Perhaps, but I have seventeen weeks of class to prove it wrong.
I do love memoirs. Ruth Reichl had a head start, being the editor in chief of Gourmet Magazine, but still, her “Tender at the Bone” is priceless no matter who she is. When her mother poisons everyone at her son’s engagement party by feeding them outdated food from a store that was offloading its Automat machines, you know you’re in for an excellent ride. And Annie Dillard’s “An American Childhood” is unputdownable. Can I do anything half so good? We shall see.
But I digress, because I meant to explain why the class this week was so good. The writing exercise was a seemingly pointless and rather boring assignment to spend ten minutes writing about a vivid childhood memory. We could choose between ages 0–5 years, 10 years, and 16 years. Well, it turned out surprisingly easy to do, fun to craft, and everyone’s examples were so intriguing that we realized the old Flannery O’Connor quote was quite true: “Anyone who can survive her childhood has enough writing material for a lifetime.” Any memory of childhood is fascinating, it turns out: a dreaded Sunday tea with grandparents, waking from a nap to find a stranger bending over one’s crib, the town dance with sweaty-palmed boys, a treasured measuring cup used by a beloved mother. Really wonderful. I hadn’t been particularly pleased or displeased with what I wrote, but then the time came for me to read aloud (so nerve-wracking! why do I put myself in these situations!) it was well-received. It was really a milestone: the first time I’ve ever had feedback on style. Not content, as in my dear blog readers enjoying a recipe or an anecdote, but the way it was written. I have come to the conclusion that one cannot really analyze one’s own style, or even notice it for what it is. That is for readers to see. And it’s probably quite consistent within each writer, if only we can learn to see and describe what it is. So we’re meant to expand on our pieces in the coming week, and go back to class ready to be ripped apart or praised, as the case may be. I think it’s going to be fun.

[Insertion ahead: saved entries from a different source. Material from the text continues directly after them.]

import Literature.NumberTheory.EllipticCurves.PSLineHeight
import Literature.NumberTheory.EllipticCurves.MordellWeil
import Literature.Barriers.BirchSwinnertonDyer.PAdicHeightNondegeneracyProofs
import HarnessLib

/-!
# Route `CyclotomicUntwist`, crux K1 `PSRankOneLowerHalfAtThree` (stmt-BirchSwinnertonDyer-21580):
# RANK-ONE RIGIDITY of line-height data — a D2 datum on a rank-one `E(ℚ)` is determined by ONE value
# per line (indeed per `Aut(R/ℚ₃)`-orbit of lines), and every `ℚ₃`-value occurs

Cell `pub/bsd-wall` (D-0145 line `route-BirchSwinnertonDyer-CyclotomicUntwist`), seat `bsd-line-cycu-p4`
g0 (width seat). THEOREMS ONLY (no definition, no named fact, no `sorry`); helper `--supports` K1 =
stmt-BirchSwinnertonDyer-21580. BSD is not proved by this file and nothing here is evidence for or
against BSD. Context: the CU pen WITHDREW the item split of K1 (2026-08-28T00:48Z) and filed the
definition item D5 `defn-PSCanonicalSelmerHeight` — canonicity predicates for the D2/D3 hypothesis
structures WITH UNIQUENESS lemmas (`isCanonicalFor_unique`). This file supplies the structural half of
that uniqueness in the tree's present vocabulary, so that D5 only has to pin ONE number:

* §1 (`R`-valued rank-one vanishing / agreement). A biadditive `B : A × A → R` (`R` any `ℚ₃`-algebra)
  on an abelian group `A` of `ℤ`-rank one that vanishes at `(g, g)` for ONE non-torsion `g` vanishes
  identically; two such forms agreeing at `(g, g)` are equal (the tree's `ℚ_p`-valued
  `pairing_eq_zero_of_finrank_eq_one`, Barriers/PAdicHeightNondegeneracyProofs, verbatim over `R`).
* §2 (rigidity of D2 data). On a curve with `rank_ℤ E(ℚ) = 1`, two line-height data
  `Dh, Dh' : W.PSLineHeightData R` that agree at `(g, g)` on every line (`χ³ = 1`, `χ ≠ 1`) are EQUAL
  (`eq_of_rank_one_of_forall_isLine`); agreement transports along coefficient automorphisms
  (`h_{σχ}(g,g) = σ h_χ(g,g)`), so if every line is `Aut(R/ℚ₃)`-conjugate to `ψ` (the intended
  `R = ℚ₃(ζ₃)`: the two lines `ψ, ψ̄ = σ∘ψ`), agreement at `(g, g)` on `ψ` ALONE forces `Dh = Dh'`
  (`eq_of_rank_one_of_line_orbit`), i.e. `Dh ↦ h_ψ(g,g)` is injective (`pairing_self_injective_of_line_orbit`).
* (Every `ℚ₃`-value occurs — landed elsewhere: `CyclotomicUntwistLineHeightJunkDatum.exists_lineHeightDatum_pairing_eq_one`
  gives a datum with `h_χ(g,g) = 1` on all lines for any non-torsion `g`, and
  `CyclotomicUntwistSplitVacuity.exists_smul_datum` rescales it by any `c ∈ ℚ₃`; so the structure
  constrains NOTHING about the one number of §2, which is therefore exactly what D5 must pin — by a
  formula (Nekovář/Benois `h^{spl}`, the `σ`-function height of the `ψ`-splitting), not by a property
  shared by all data. This file is kept route-independent and does not import those two modules.)
* §3 (against the separated closer's `Can` slot, cycu-p3 `psRankOne_halves_of_separated`): if a
  canonicity predicate `Can` admits two data with different `h_ψ(P,P)`, the closer's ∀-GZ₃ hypothesis
  forces `κ_an · q = 0`; if `Can` pins that value, it has at most one datum on a rank-one curve.

Consumer: D5's uniqueness lemma reduces, on the route's rows (rank one by the PUB item), to
«`IsCanonicalFor` determines `h_ψ(g,g)` for one non-torsion `g`». [cite: Benois2020, §0.3 (Thm. I–III)]
[cite: Schneider1982PadicHeightI, §1] [cite: SilvermanAEC2009, Thm. VIII.6.7]
-/

set_option autoImplicit false
-- single-conjunct summit: `Summit.BirchSwinnertonDyer.BirchSwinnertonDyer.…` repeats the name by design
set_option linter.dupNamespace false

noncomputable section

open scoped Classical

open WeierstrassCurve Literature.NumberTheory.EllipticCurves
  Literature.Barriers.BirchSwinnertonDyer

namespace Summit.BirchSwinnertonDyer.BirchSwinnertonDyer.Theorems.CyclotomicUntwistLineHeightRigidity

/-! ### §1 `R`-valued biadditive forms on a rank-one abelian group -/

section General

variable {A : Type*} [AddCommGroup A] {R : Type*} [CommRing R] [Algebra ℚ_[3] R]

/-- Non-zero integers act injectively on a `ℚ₃`-algebra (`n • x = (n : ℚ₃) • x` and `n` is a unit of
`ℚ₃`). [folklore] -/
theorem eq_zero_of_zsmul_eq_zero {n : ℤ} (hn : n ≠ 0) {x : R} (h : n • x = 0) : x = 0 := by
  have hnQ : (n : ℚ_[3]) ≠ 0 := by exact_mod_cast hn
  have h' : (n : ℚ_[3]) • x = 0 := by rwa [Int.cast_smul_eq_zsmul]
  simpa [smul_smul, inv_mul_cancel₀ hnQ] using congrArg ((n : ℚ_[3])⁻¹ • ·) h'

/-- **Rank-one vanishing, `R`-valued.** A biadditive `B : A →+ A →+ R` on an abelian group of `ℤ`-rank
one having a non-torsion isotropic element `g` (`B g g = 0`) vanishes identically: with
`b • Q = a • g`, `d • Q' = c • g` (`b, d ≠ 0`) one gets `(d b) • B Q Q' = (c a) • B g g = 0`.
(The tree's `pairing_eq_zero_of_finrank_eq_one` for `ℚ_p`-valued forms, verbatim.) [folklore] -/
theorem biadditive_apply_eq_zero_of_finrank_eq_one (B : A →+ A →+ R) (h : Module.finrank ℤ A = 1)
    {g : A} (hg : ¬ IsOfFinAddOrder g) (hgg : B g g = 0) (Q Q' : A) : B Q Q' = 0 := by
  obtain ⟨a, b, hb, hQ⟩ := exists_zsmul_eq_zsmul_of_finrank_eq_one h hg Q
  obtain ⟨c, d, hd, hQ'⟩ := exists_zsmul_eq_zsmul_of_finrank_eq_one h hg Q'
  have h1 : B (b • Q) (d • Q') = d • b • B Q Q' := by
    rw [map_zsmul (B (b • Q)), ← AddMonoidHom.flip_apply B (b • Q) Q', map_zsmul,
      AddMonoidHom.flip_apply]
  have h2 : B (a • g) (c • g) = c • a • B g g := by
    rw [map_zsmul (B (a • g)), ← AddMonoidHom.flip_apply B (a • g) g, map_zsmul,
      AddMonoidHom.flip_apply]
  have key : (d * b) • B Q Q' = 0 := by
    rw [mul_smul, ← h1, hQ, hQ', h2, hgg, smul_zero, smul_zero]
  exact eq_zero_of_zsmul_eq_zero (mul_ne_zero hd hb) key

/-- **Rank-one agreement, `R`-valued.** Two biadditive `R`-valued forms on an abelian group of
`ℤ`-rank one that agree at `(g, g)` for one non-torsion `g` are equal. [folklore] -/
theorem biadditive_eq_of_finrank_eq_one (B B' : A →+ A →+ R) (h : Module.finrank ℤ A = 1)
    {g : A} (hg : ¬ IsOfFinAddOrder g) (hgg : B g g = B' g g) : B = B' := by
  have hzero : ∀ Q Q', (B - B') Q Q' = 0 :=
    biadditive_apply_eq_zero_of_finrank_eq_one (B - B') h hg
      (by rw [AddMonoidHom.sub_apply, AddMonoidHom.sub_apply, hgg, sub_self])
  refine AddMonoidHom.ext fun Q ↦ AddMonoidHom.ext fun Q' ↦ ?_
  have := hzero Q Q'
  rwa [AddMonoidHom.sub_apply, AddMonoidHom.sub_apply, sub_eq_zero] at this

end General

/-! ### §2 Rigidity of line-height data on a rank-one curve -/

section Rigidity

variable {W : WeierstrassCurve ℚ} {R : Type*} [CommRing R] [Algebra ℚ_[3] R]

/-- A line-height datum is determined by its pairings (the other four fields are propositions).
[cite: Benois2020, §0.3 (Definition p0004:L90)] -/
theorem eq_of_pairing_eq {Dh Dh' : W.PSLineHeightData R} (h : Dh.pairing = Dh'.pairing) :
    Dh = Dh' := by
  obtain ⟨p, _, _, _, _⟩ := Dh
  obtain ⟨p', _, _, _, _⟩ := Dh'
  simp only at h
  subst h
  rfl

/-- **Rigidity.** On a curve with `rank_ℤ E(ℚ) = 1`, two line-height data that agree at `(g, g)` on
every LINE `χ` (`χ³ = 1`, `χ ≠ 1`), for one non-torsion point `g`, are equal: on a line the two
pairings are biadditive `R`-valued forms on the rank-one group `E(ℚ)` agreeing at `(g,g)` (§1, with
`rank_ℤ E(ℚ) = W.mordellWeilRank`, tree `finrank_point_eq_mordellWeilRank`); off the lines both vanish.
[cite: Benois2020, §0.3 (Thm. I–III)] [cite: Schneider1982PadicHeightI, §1] -/
theorem eq_of_rank_one_of_forall_isLine (hr1 : W.mordellWeilRank = 1) (Dh Dh' : W.PSLineHeightData R)
    {g : W.toAffine.Point} (hg : ¬ IsOfFinAddOrder g)
    (h : ∀ χ : DirichletCharacter R 9, χ ^ 3 = 1 → χ ≠ 1 → Dh.pairing χ g g = Dh'.pairing χ g g) :
    Dh = Dh' := by
  have hfin : Module.finrank ℤ W.toAffine.Point = 1 := (finrank_point_eq_mordellWeilRank W).trans hr1
  refine eq_of_pairing_eq (funext fun χ ↦ ?_)
  by_cases hχ : χ ^ 3 = 1 ∧ χ ≠ 1
  · exact biadditive_eq_of_finrank_eq_one _ _ hfin hg (h χ hχ.1 hχ.2)
  · rw [Dh.eq_zero_of_not_isLine χ hχ, Dh'.eq_zero_of_not_isLine χ hχ]

/-- Agreement of self-pairings transports along coefficient automorphisms: `h_{σχ}(g,g) = σ h_χ(g,g)`
for both data, and `σ` is injective. [cite: Benois2020, §0.3 (Definition p0004:L90)] -/
theorem pairing_ringHomComp_self_eq_iff (Dh Dh' : W.PSLineHeightData R) (σ : R ≃ₐ[ℚ_[3]] R)
    (χ : DirichletCharacter R 9) (g : W.toAffine.Point) :
    Dh.pairing (χ.ringHomComp (σ : R →+* R)) g g = Dh'.pairing (χ.ringHomComp (σ : R →+* R)) g g ↔
      Dh.pairing χ g g = Dh'.pairing χ g g := by
  rw [Dh.conj, Dh'.conj, σ.injective.eq_iff]

/-- **Rigidity from ONE line.** If every line is `Aut(R/ℚ₃)`-conjugate to `ψ` (for the intended
`R = ℚ₃(ζ₃)` the lines are `ψ` and `ψ̄ = σ ∘ ψ`), then on a rank-one curve two data agreeing at
`(g, g)` on `ψ` alone, `g` non-torsion, are equal. [cite: Benois2020, §0.3 (Thm. I–III)] -/
theorem eq_of_rank_one_of_line_orbit (hr1 : W.mordellWeilRank = 1) (Dh Dh' : W.PSLineHeightData R)
    {g : W.toAffine.Point} (hg : ¬ IsOfFinAddOrder g) (ψ : DirichletCharacter R 9)
    (horbit : ∀ χ : DirichletCharacter R 9, χ ^ 3 = 1 → χ ≠ 1 →
      ∃ σ : R ≃ₐ[ℚ_[3]] R, χ = ψ.ringHomComp (σ : R →+* R))
    (h : Dh.pairing ψ g g = Dh'.pairing ψ g g) : Dh = Dh' := by
  refine eq_of_rank_one_of_forall_isLine hr1 Dh Dh' hg fun χ h3 h1 ↦ ?_
  obtain ⟨σ, rfl⟩ := horbit χ h3 h1
  exact (pairing_ringHomComp_self_eq_iff Dh Dh' σ ψ g).mpr h

/-- **One number per `(W, ψ)`.** Under the same orbit hypothesis, on a rank-one curve the map
`Dh ↦ h_ψ(g, g)` (one non-torsion `g`) is INJECTIVE on line-height data: a canonicity predicate (D5)
pins the whole datum as soon as it pins this single element of `R`. [cite: Benois2020, §0.3 (Thm. I–III)] -/
theorem pairing_self_injective_of_line_orbit (hr1 : W.mordellWeilRank = 1) {g : W.toAffine.Point}
    (hg : ¬ IsOfFinAddOrder g) (ψ : DirichletCharacter R 9)
    (horbit : ∀ χ : DirichletCharacter R 9, χ ^ 3 = 1 → χ ≠ 1 →
      ∃ σ : R ≃ₐ[ℚ_[3]] R, χ = ψ.ringHomComp (σ : R →+* R)) :
    Function.Injective fun Dh : W.PSLineHeightData R ↦ Dh.pairing ψ g g :=
  fun Dh Dh' h ↦ eq_of_rank_one_of_line_orbit hr1 Dh Dh' hg ψ horbit h

/-- **The pairing at any two points from the one number** (rank one): if `b • Q = a • g` and
`d • Q' = c • g` then `(b d) • h_χ(Q, Q') = (a c) • h_χ(g, g)` — every value of the datum is a rational
multiple of `h_χ(g,g)` (the integer `b d ≠ 0` being invertible in `R`). [cite: Benois2020, §0.3 (Thm. I)] -/
theorem zsmul_pairing_eq_zsmul_pairing_self (Dh : W.PSLineHeightData R) (χ : DirichletCharacter R 9)
    {g Q Q' : W.toAffine.Point} {a b c d : ℤ} (hQ : b • Q = a • g) (hQ' : d • Q' = c • g) :
    (b * d) • Dh.pairing χ Q Q' = (a * c) • Dh.pairing χ g g := by
  have h1 : Dh.pairing χ (b • Q) (d • Q') = b • d • Dh.pairing χ Q Q' := by
    rw [map_zsmul (Dh.pairing χ), AddMonoidHom.zsmul_apply, map_zsmul]
  have h2 : Dh.pairing χ (a • g) (c • g) = a • c • Dh.pairing χ g g := by
    rw [map_zsmul (Dh.pairing χ), AddMonoidHom.zsmul_apply, map_zsmul]
  rw [mul_smul, mul_smul, ← h1, ← h2, hQ, hQ']

end Rigidity

/-! ### §3 Against the separated closer's `Can` slot: a canonicity predicate must pin the value -/

section CanMustPin

variable {W : WeierstrassCurve ℚ} {R : Type*} [CommRing R] [Algebra ℚ_[3] R]

/-- **`Can` must pin `h_ψ(P,P)`.** In the separated closer (cycu-p3, `psRankOne_halves_of_separated`)
GZ₃ reads «for every datum `Dh` with `Can Dh`, `c₁ = κ_an · q · ι(h_ψ(P,P))`». If the canonicity
predicate `Can` admits two data with DIFFERENT `ψ`-self-pairings at `P` (as every property shared by
all data does — junk data with any `ℚ₃`-value exist), then that hypothesis forces `κ_an · q = 0` — i.e. it is inconsistent with
`κ_an ≠ 0` (MATCH) and `q ≠ 0` (rank one). So D5's `IsCanonicalFor` is usable in the closer exactly
when it determines the one number of §2. (`ι` injective, as in the closer.) [cite: Benois2020, §0.3 (Thm. II–III)] -/
theorem mul_eq_zero_of_gz3_forall_can_of_two_values (Can : W.PSLineHeightData R → Prop)
    {c₁ κ q : ℂ_[3]} {ι : R →ₐ[ℚ_[3]] ℂ_[3]} (hι : Function.Injective ι) {ψ : DirichletCharacter R 9}
    {P : W.toAffine.Point}
    (hGZ : ∀ Dh : W.PSLineHeightData R, Can Dh → c₁ = κ * q * ι (Dh.pairing ψ P P))
    (htwo : ∃ Dh Dh' : W.PSLineHeightData R,
      Can Dh ∧ Can Dh' ∧ Dh.pairing ψ P P ≠ Dh'.pairing ψ P P) :
    κ * q = 0 := by
  obtain ⟨Dh, Dh', hC, hC', hne⟩ := htwo
  have h := (hGZ Dh hC).symm.trans (hGZ Dh' hC')
  have hne' : ι (Dh.pairing ψ P P) ≠ ι (Dh'.pairing ψ P P) := fun e ↦ hne (hι e)
  by_contra hκq
  exact hne' (mul_left_cancel₀ hκq h)

/-- **Conversely, a value-pinning `Can` is harmless for rigidity**: if `Can` determines `h_ψ(g,g)` at one
non-torsion `g` (`∀ Dh Dh', Can Dh → Can Dh' → h_ψ(g,g) = h'_ψ(g,g)`) and every line is conjugate to
`ψ`, then on a rank-one curve `Can` has AT MOST ONE datum (§2) — the uniqueness lemma D5 asks for,
reduced to pinning one element of `R`. [cite: Benois2020, §0.3 (Thm. I–III)] -/
theorem can_subsingleton_of_pins_value (hr1 : W.mordellWeilRank = 1) (Can : W.PSLineHeightData R → Prop)
    {g : W.toAffine.Point} (hg : ¬ IsOfFinAddOrder g) (ψ : DirichletCharacter R 9)
    (horbit : ∀ χ : DirichletCharacter R 9, χ ^ 3 = 1 → χ ≠ 1 →
      ∃ σ : R ≃ₐ[ℚ_[3]] R, χ = ψ.ringHomComp (σ : R →+* R))
    (hpin : ∀ Dh Dh' : W.PSLineHeightData R, Can Dh → Can Dh' → Dh.pairing ψ g g = Dh'.pairing ψ g g)
    {Dh Dh' : W.PSLineHeightData R} (hC : Can Dh) (hC' : Can Dh') : Dh = Dh' :=
  eq_of_rank_one_of_line_orbit hr1 Dh Dh' hg ψ horbit (hpin Dh Dh' hC hC')

end CanMustPin

end Summit.BirchSwinnertonDyer.BirchSwinnertonDyer.Theorems.CyclotomicUntwistLineHeightRigidity

end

Well, in the meantime, in the quest for decent writing material, we are headed off this evening for a weekend in Marrakech to celebrate our dear friend Vincent’s birthday. Should be an adventure! I broke down and bought a bathing suit yesterday, in anticipation of the hotel swimming pool. I don’t even know where we’re staying! Vincent’s arranged everything. I grovelled to Avery’s headmistress for permission (well, sort of after the fact since all the plans had been made) to take her out of school tomorrow, and asked that any beatings be limited to the wet-noodle variety. She wrote back and said that the caterers at school were low on wet noodles, so Avery was quite safe.